Ich bräuchte ein kurzes BSP. für Stored Procedures mittels Java aufzufuren, um in einer Oracle Datenbank etwas auslesen bzw. schreiben!
(Dazu auch die Verbindungsherstellung)

Danke!
Lg, Klaus


----------



## KSG9|sebastian (15. Sep 2005)

ähm..

ist doch nur ein executeQuery-Aufruf, oder irre ich mich ? Müsst doch alles in der Oracle-Docu stehen

30sec google:

http://www.orafaq.com/faqjdbc.htm

und nochmal 30sec:

http://www.oracle.com/technology/sample_code/tech/java/jsp/oracle9ijsp.html


----------



## P3AC3MAK3R (15. Sep 2005)

Sollte ebenfalls weiterhelfen:

http://javaalmanac.com/egs/java.sql/ConnectOracle.html
http://javaalmanac.com/egs/java.sql/CallProcedure.html


----------



## klaus1 (15. Sep 2005)

Es geht allerdings darum, eine Methode in der Oracle Datenbank zu starten! nicht aber über SQL Statements eine Methode in Java zu starten!


----------



## Bleiglanz (15. Sep 2005)

klaus1 hat gesagt.:
			
		

> Es geht allerdings darum, eine Methode in der Oracle Datenbank zu starten! nicht aber über SQL Statements eine Methode in Java zu starten!



Was ist eine "Methode in der Oracle DB"? Wenn du eine StoredProc meinst, dann wird die natürlich über SQL gestartet...


----------



## klaus1 (15. Sep 2005)

Möchte eine Oracle Procedure mittels Java starten.


----------



## Bleiglanz (15. Sep 2005)

klaus1 hat gesagt.:
			
		

> Möchte eine Oracle Procedure mittels Java starten.

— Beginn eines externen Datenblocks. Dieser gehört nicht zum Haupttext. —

import Summits.QuantumFields.BalabanUV.T4Continuum.Support.NE7MinActC2Lift
import Summits.QuantumFields.BalabanUV.T4Continuum.Support.NE7StabiliserLifting
import HarnessLib

/-!
# NE7MinActC2AllData — THE CONSTRAINED MINIMAL ACTION IS `C²` IN THE DATUM AT EVERY SMALL DATUM, UNCONDITIONALLY (ROAD-G115 §2)

For `d = 4`, every `U(n)`, every `L ≥ 2`: `∃ ε₀ > 0, ∀ 0 < ε ≤ ε₀, ∀ N ≥ 1, ∀ j, ∃ δ_V > 0` such that for EVERY unitary `N`-periodic datum `V₀` with `SmallField V₀ δ_V` the constrained minimal
action of the `(j+1)`-fold problem, read in the exponential chart at `V₀`, `y ↦ minAct(chart_{V₀} y)` (`y ∈ skewSub N`), is of class `C²` at `0` (**`minAct_contDiffAt_two_allData`**) — the
second-order regularity behind «the effective action's quadratic form in the background field» at every small background, with NO genericity ∕ stabiliser hypothesis.
MECHANISM: `NE7MinActC2Lift.minAct_contDiffAt_two_of_lift` (this gen: second-order envelope theorem on the slice critical branch, under (G3′)) + ✓ p824904
`NE7StabiliserLifting.stabiliser_lifting` (row NE7b: (G3′) holds for every minimiser over every `δ_V(ε,n,N,L,j+1)`-small datum) + existence of minimisers (`thresholds`).
Cell `pub-balaban`, rung (B)+1 sub-cell t4, lineage `b2b-balaban-t4-ne7-p1` (CRUX PROVER NE7 #1 = OWNER of BINDER row NE7), generation 115.  Memo `t4/b2b-balaban-t4-ne7-p1-g115/ROAD-G115.md` §2.
WHAT ([folklore]; 0 def, 0 sorry; `d = 4`, every `U(n)`, `L ≥ 2`).  HONEST FRAMING (page 1): composition of landed kernel theorems; QUANTIFIERS `∀ j ∃ δ_V` (the datum radius shrinks with the
level — row NE7b's lifting radius); radii existential; a `C²` GERM at each small datum in the chart at `V₀`, not a global statement; `C²`, NOT the analyticity [B11] p. 279 asserts; OUR
minimisers (B11 (8) with `sfClass`), OUR route; nothing of Bałaban's asserted; NOT NE7 as a spine node, NOT NE3; spine 0∕9; finite T⁴ rung (B)+1 — NOT infinite volume, NOT mass gap, NOT
BetaPertH, NOT Clay.
-/

set_option autoImplicit false

open scoped BigOperators Matrix Matrix.Norms.L2Operator Topology
open NormedSpace Finset Set Filter Metric

namespace Summit.QuantumFields.BalabanUV.T4Continuum.NE7MinActC2AllData

open Literature.MathematicalPhysics.QuantumFieldTheory.Balaban1983to89
open B7Prop1Explicit B7Prop2Explicit
open T4AveragingDeficitWall (IsUnitaryCfg SmallField)
open T4AveragingDeficitWallBoundary (IsPeriodicCfg)
open AveragingDeficitTorusChart (TDir chart)
open AveragingDeficitTwoLevelPrep (skewSub)
open AveragingDeficitMultiLevelPrep (tower)
open MinimalActionSandwich (IsMinimiser minAct)
open MinimalActionRate (sfClass)
open NE3EnergyShapes (IsUnitarySite IsPeriodicSite)
open NE7MinimalOrbitDatumContinuity (thresholds)
open NE7MinActC2Lift (minAct_contDiffAt_two_of_lift)
open NE7StabiliserLifting (stabiliser_lifting)

noncomputable section

variable {n : Type} [Fintype n] [DecidableEq n]

/-- **THE CONSTRAINED MINIMAL ACTION IS `C²` IN THE DATUM AT EVERY SMALL DATUM, UNCONDITIONALLY** (see the module docstring). [folklore] -/
theorem minAct_contDiffAt_two_allData [Nonempty n] {L : ℕ} [NeZero L] (hL : 2 ≤ L) :
    ∃ ε₀ : ℝ, 0 < ε₀ ∧ ∀ ε : ℝ, 0 < ε → ε ≤ ε₀ → ∀ (N : ℕ) [NeZero N], 1 ≤ N → ∀ j : ℕ,
      ∃ δV : ℝ, 0 < δV ∧
        ∀ V₀ ∈ {V : Site 4 → Fin 4 → (Matrix n n ℂ)ˣ | IsUnitaryCfg V ∧ IsPeriodicCfg V (N : ℤ) ∧ SmallField V δV},
          ContDiffAt ℝ 2 (fun y : ↥(skewSub 4 n N) => minAct 4 (sfClass 4 L N ε) L N (j + 1) (chart (ContinuousLinearMap.id ℝ (Matrix n n ℂ)) N V₀ (y : TDir 4 n N))) 0 := by
  obtain ⟨ε₁, hε₁, H⟩ := thresholds (n := n) hL
  obtain ⟨ε₂, hε₂, H2⟩ := minAct_contDiffAt_two_of_lift (n := n) hL
  obtain ⟨ε₃, hε₃, H3⟩ := stabiliser_lifting (n := n) hL
  refine ⟨min ε₁ (min ε₂ ε₃), lt_min hε₁ (lt_min hε₂ hε₃), fun ε hε hεle N _ hN j => ?_⟩
  obtain ⟨-, -, -, H1⟩ := H ε hε (hεle.trans (min_le_left _ _))
  obtain ⟨δ₁, hδ₁, hint₁⟩ := H1 N hN
  obtain ⟨δ₂, hδ₂, hC2⟩ := H2 ε hε (hεle.trans ((min_le_right _ _).trans (min_le_left _ _))) N hN
  obtain ⟨δ₃, hδ₃, hlift⟩ := H3 ε hε (hεle.trans ((min_le_right _ _).trans (min_le_right _ _))) N hN (j + 1)
  refine ⟨min δ₁ (min δ₂ δ₃), lt_min hδ₁ (lt_min hδ₂ hδ₃), fun V₀ hV₀ => ?_⟩
  obtain ⟨hV₀u, hV₀P, hV₀δ⟩ := hV₀
  have hV₀1 : V₀ ∈ {V : Site 4 → Fin 4 → (Matrix n n ℂ)ˣ | IsUnitaryCfg V ∧ IsPeriodicCfg V (N : ℤ) ∧ SmallField V δ₁} :=
    ⟨hV₀u, hV₀P, MinimalActionRate.SmallField.mono hV₀δ (min_le_left _ _)⟩
  have hV₀2 : V₀ ∈ {V : Site 4 → Fin 4 → (Matrix n n ℂ)ˣ | IsUnitaryCfg V ∧ IsPeriodicCfg V (N : ℤ) ∧ SmallField V δ₂} :=
    ⟨hV₀u, hV₀P, MinimalActionRate.SmallField.mono hV₀δ ((min_le_right _ _).trans (min_le_left _ _))⟩
  have hV₀3 : V₀ ∈ {V : Site 4 → Fin 4 → (Matrix n n ℂ)ˣ | IsUnitaryCfg V ∧ IsPeriodicCfg V (N : ℤ) ∧ SmallField V δ₃} :=
    ⟨hV₀u, hV₀P, MinimalActionRate.SmallField.mono hV₀δ ((min_le_right _ _).trans (min_le_right _ _))⟩
  obtain ⟨Us, hUs, -⟩ := hint₁ V₀ hV₀1 (j + 1)
  obtain ⟨Sl, θS, KT, iK, zs, -, -, -, -, -, -, -, -, -, -, hC2', -⟩ :=
    hC2 V₀ hV₀2 j Us hUs fun s hsu hsP hsfix => hlift V₀ hV₀3 Us hUs s hsu hsP hsfix
  exact hC2'

end

end Summit.QuantumFields.BalabanUV.T4Continuum.NE7MinActC2AllData
import Summits.FinalStateConjecture.FinalStateConjecture.Theorems.UniformPhotonSphereChannels.Negative.ApproxConservation

/-!
# Crux `UniformPhotonSphereChannels` (K1), negative side — the energy flux through a ray
# `T = βX` (a tortoise time slice) in terms of the energy at an earlier Minkowski time

Support file of the standing disprover of item stmt-FinalStateConjecture-10045 (step (2)–(4) of the
Rindler-frame bound).  For a global `C²` solution `u` of `u_TT − u_XX + Wu = 0` (`W ∈ C¹`,
`W ≥ 0`) vanishing on `{Xr < X − |T|}`, `0 < β < 1`, `0 < T_lo ≤ T_hi`, `X_lo = T_lo/β`,
`X_* = T_hi/β`, and a slowly varying potential (`W ≥ W_min`, `|∂_T W| ≤ D` between the ray and
the support, `(T_hi − T_lo) D ≤ W_min/2`):

`∫_{X_lo}^{X_*} (e + β m)(βX, X) dX ≤ ∫_{X_lo}^{X₂} e(T_lo, ·) + 4 (D/W_min)(T_hi − T_lo) ∫_{X_lo}^{B} e(T_lo, ·)`,

`X₂ = X_* + T_hi − T_lo`, `B = Xr + T_hi + 1` (`ray_flux_le`): the `WaveDefect` identity on
the region above the ray (`X ≥ T/β`), the backward domain of dependence from time `T_hi`, two
bootstraps, and the substitution `T = βX`.  The left side is the `T`-energy flux through the ray,
which dominates the Regge–Wheeler energy of the time slice (`RayEnergy`); the two are combined
with the pinning bound in `HorizonEstimate`. [folklore]
-/

namespace Summit.FinalStateConjecture.FinalStateConjecture.Theorems

open MeasureTheory Set Filter Topology intervalIntegral

noncomputable section

namespace WaveDefect

open WaveEnergy

variable {u W : ℝ × ℝ → ℝ} {Xr : ℝ}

und was passt dir nicht an dem obigen link

http://javaalmanac.com/egs/java.sql/CallProcedure.html


----------



## KSG9|sebastian (16. Sep 2005)

wie ich schon sagte:

Bei MySql ruft man es über nen normalen Sql String auf

"select test_user() from mysql_sp"

sowas in der art, und in oracle geht es doch ähnlich..oder ?


----------



## Bleiglanz (16. Sep 2005)

ja, aber ...

i.A. ist die call-Syntax dafür besser geeignet (IN und OUT Parameter müssen ja evtl. gesetzt werden)


----------